Bestellinformation
| Produkt | Katalog # | EINHEIT | Preis | ANZAHL | Favoriten | |
PARP-7 Double Nickase Plasmid (h) | sc-407777-NIC | 20 µg | $410.00 | |||
PARP-7 Double Nickase Plasmid (h2) | sc-407777-NIC-2 | 20 µg | $410.00 |
TIPARP kodiert PARP-7, eine Mono-ADP-Ribosyltransferase, die die MARylierung von Proteinsubstraten katalysiert, um Signalwege, Transkriptionsprogramme und die Proteostase zu modulieren. PARP-7 wird durch die Aktivität des Aryl-Hydrocarbon-Rezeptors (AHR) induziert und wirkt in xenobiotischen Antwortwegen, wobei es eine Rückkopplungskontrolle über rezeptorabhängige Genexpression und stressadaptive Antworten bereitstellt. Durch die Regulation interferonassoziierter Signalübertragung, der Ubiquitin-Proteasom-Dynamik und nukleärer Transkriptionskomplexe beeinflusst PARP-7 den Tonus der angeborenen Immunität und die zelluläre Anpassung an Umweltreize. Eine dysregulierte TIPARP/PARP-7-Aktivität wurde in der Literatur mit veränderter inflammatorischer Signalgebung und onkogenen Phänotypen in Verbindung gebracht, was ihre Relevanz für mechanistische Studien in der Krebsbiologie und der Immunregulation unterstreicht.

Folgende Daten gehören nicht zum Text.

import Mathlib
import Literature.MathematicalPhysics.QuantumFieldTheory.Balaban1983to89.B14
import Literature.MathematicalPhysics.QuantumFieldTheory.Balaban1983to89.B16Sect1Statements

/-!
# `Balaban1983to89.B16Ineq147Chain` — T. Bałaban, *Large field renormalization. II. Localization, exponentiation,
and bounds for the 𝐑 operation*, Commun. Math. Phys. **122**, 355–392 (1989), doi:10.1007/bf01238433
[Balaban1989LargeFieldII] (cell paper B16; PDF held `paper:balaban1989-cmp122-large-field-ii`, journal page = PDF page
+ 354): THE FIRST TWO LINES OF THE CHAIN (1.47), p. 368 [PDF 14] — typed, and the passages line 1 ⇒ line 2 ⇒ line 3
PROVED from the printed inputs, so that together with the sibling's last step (`B16Sect1Statements.ineq147_lastStep`,
r13 gen 2; count discharged in `B16Sect1BoxCounts`, gen 10) the whole display (1.47) is typed end to end and
`B16Sect1Statements.Ineq147` follows BY NAME from its first (analytic) line (mega-formalization `lit-balaban`,
reader/typer block r13, generation 12; SKELETON row B16.Eq1.47, whose cell recorded *"the first two lines of the chain —
the Γ″_j-sums with exponential decay — not typed"*).

Statement-level skeleton of published theorems with citation tags; proofs where landed; nothing here is a claim about the Yang–Mills mass gap.

THE PRINTED DISPLAY (p. 368 [14], render `1989-cmp122-large-field-II-p014-x2.png` re-read as an image by this seat),
verbatim: *"For example, consider the most dangerous term, the term linear in 𝐇″_{h+2}. It can be bounded in the
following way:*

  *|⟨D𝐇″_{h+2}, (1/(g″_k(·))²) ζ₁η⁻² Im ∂U″_{h+2}⟩|*
  *< Σ_{j=1}^{h} Σ_{x∈Γ″_j} B₃ exp(−δd(x, Ω″^{~2}_{h+1})) O(1) L^{−N} B₃²B₅M⁶(α_{0,k} + α_{1,k}) · (1/g_k² + O(k − j)) ε_j*
  *≦ O(1)(1/g_k²)(α_{0,k} + α_{1,k}) ε_k L^{−N} N^{1+β₀} · B₃³B₅M⁶ Σ_{j=1}^{h} Σ_{x∈Γ″_j} exp(−½δd(x, Ω″^{~2}_{h+1}))
     exp(−½δM(h − j))(1 + h − j)^{1+β₀}*
  *≦ O(1)A₀C₁B₃³B₅M⁶p₀(g_k)q₁(g_k)R_k²L^{−N}|Γ″_h ∩ Ω″^{~2}_{h+1}|*
  *≦ O(1)A₀C₁B₃³B₅M^{10}p₀(g_k)q₁(g_k)R_k⁷L^{−N}.   (1.47)*

*The last bound above is small under the usual conditions on N."*  (`h = k − N`: the `N` renormalization steps
between the scales `h` and `k`, p. 361; `Γ″_j` the `j`-th set of the generating set `𝔅″_k = {Γ″_j}` of (1.13) [IV];
`ε_j`, `α_{0,k}`, `α_{1,k}`, `p₀`, `q₁`, `R_k`, `β₀` the sequences of [III] §2 (2.2)–(2.9).)

WHAT IS HERE (and what is an input).
* §1 TYPED: the summand and the double sum of LINE 1 (`term147a`, `rhs147a`) and the first inequality as a `Prop` on
  the value `T` of the term (`Ineq147First` — the ANALYTIC input: exponential decay of `𝐇″_{h+2}`, Theorem 1 [15]; a
  leaf, not proved here); the weight, double sum and right side of LINE 2 (`weight147`, `sum147b`, `rhs147b`); the
  right side of LINE 3 (`rhs147c`, letter for letter the left member of `B16Sect1Statements.ineq147_lastStep`).
* §2–§3 PROVED, line 1 ⇒ line 2, from exactly the inputs the printed step uses: `ε_j ≦ (1 + β₀)²(k − j)^{β₀}ε_k`
  (the third member of (2.8) [III], SKELETON row B14.Eq2.8, `B14.FlowIneq28` + `B14FlowStep.third_members` — taken
  here in its printed shape as the hypothesis `hε`), `k − j = N + (h − j) ≦ N(1 + h − j)`, `1/g_k² + O(1)(k − j) ≦
  (1 + O(1))g_k⁻²(k − j)` for `0 < g_k ≦ 1`, and the separation `d(x, Ω″^{~2}_{h+1}) ≧ M(h − j)` for `x ∈ Γ″_j` that
  the printed factor `exp(−½δM(h − j))` asserts (hypothesis `hdist`; it is the nesting of the admissible sequence
  `{Ω″_j}` of (1.12) [IV], not re-derived here): `term147a_le`, `rhs147a_le_rhs147b`, with the explicit
  `O(1) = C(1 + C′)(1 + β₀)²`.
* §4 PROVED, line 2 ⇒ line 3: the dictionary `g_k⁻²(α_{0,k} + α_{1,k})ε_k = A₀C₁p₀(g_k)q₁(g_k)`
  (`B16Sect1Statements.alphaEps_div_gsq` BY NAME), `N^{1+β₀} ≦ R_k²` from *"N ≦ R_k"* (p. 361,
  `B16Sect1Kernels.NWindowUpper`) and `β₀ ≦ 1`, and the printed step's implicit lattice-sum count
  *"Σ_{j=1}^{h} Σ_{x∈Γ″_j} exp(−½δd(x, Ω″^{~2}_{h+1}))exp(−½δM(h − j))(1 + h − j)^{1+β₀} ≦ O(1)|Γ″_h ∩ Ω″^{~2}_{h+1}|"* as
  the ONE named hypothesis `hS` (`rhs147b_le_rhs147c`); §5 splits that count into a per-scale count (hypothesis
  `hcount`, geometric, not derived) and the scale sum `Σ_{j=1}^{h} exp(−½δM(h − j))(1 + h − j)^{1+β₀} ≦ 2`, PROVED for
  `δM ≧ 6`, `0 ≦ β₀ ≦ 1` (`scaleSum_le_two`, `sum147b_le_of_count`).
* §6 ASSEMBLED: `ineq147_of_first` / `ineq147_of_first_count` — `B16Sect1Statements.Ineq147` BY NAME from
  `Ineq147First` and the inputs above, through `B16Sect1Statements.ineq147_lastStep` (count `|Γ″_h ∩ Ω″^{~2}_{h+1}| ≦
  O(1)M⁴R_k⁵`, hypothesis `hΓ` as there; `B16Sect1BoxCounts.cardΓ147_of_box` discharges it on the box carrier).
Nothing else is asserted: the first `<` of (1.47) stays the analytic leaf `Ineq147First`; the row's head stays `typed`.
-/

namespace Literature.MathematicalPhysics.QuantumFieldTheory.Balaban1983to89.B16Ineq147Chain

PARP-7 Das Double-Nickase-Plasmid (h) besteht aus einem aufeinander abgestimmten Plasmidpaar, das für die hochspezifische Bearbeitung des TIPARP-Lokus in human-Zelllinien entwickelt wurde. Jedes Plasmid exprimiert eine Cas9-D10A-Nickase und eine spezifische sgRNA, die auf entgegengesetzte DNA-Stränge innerhalb von TIPARP abzielt. Wenn sie auf benachbarte Stellen auf entgegengesetzten DNA-Strängen gerichtet sind, erzeugen die beiden Nickasen versetzte Einzelstrang-Schnitte, die zusammen einen versetzten Doppelstrangbruch erzeugen, was eine koordinierte On-Target-Aktivität beider Guides erfordert. Der resultierende DNA-Bruch wird durch endogene zelluläre Reparaturwege behoben, meist durch nicht-homologe Endverknüpfung (NHEJ), was zu Insertionen oder Deletionen führt, die die TIPARP-Funktion stören. Durch die Notwendigkeit einer doppelten sgRNA-Bindung am Zielort erhöht der Doppel-Nick-Ansatz die Spezifität der Bearbeitung und bietet eine komplementäre CRISPR-Strategie für Anwendungen, bei denen eine zusätzliche Kontrolle über die Zielgenauigkeit gewünscht ist.
Um eine effiziente Identifizierung editierter Zellen zu unterstützen, kodiert ein Plasmid GFP zur fluoreszierenden Visualisierung transfizierter Populationen, während das Begleitplasmid ein Puromycin-Resistenzgen für die Antibiotika-Selektion trägt. Zusammen unterstützen diese Merkmale eine effiziente Anreicherung co-transfizierter Populationen und vereinfachen die Validierung von Klonen mit TIPARP-Störung.
Nur für Forschungszwecke. Nicht für diagnostische oder therapeutische Zwecke bestimmt.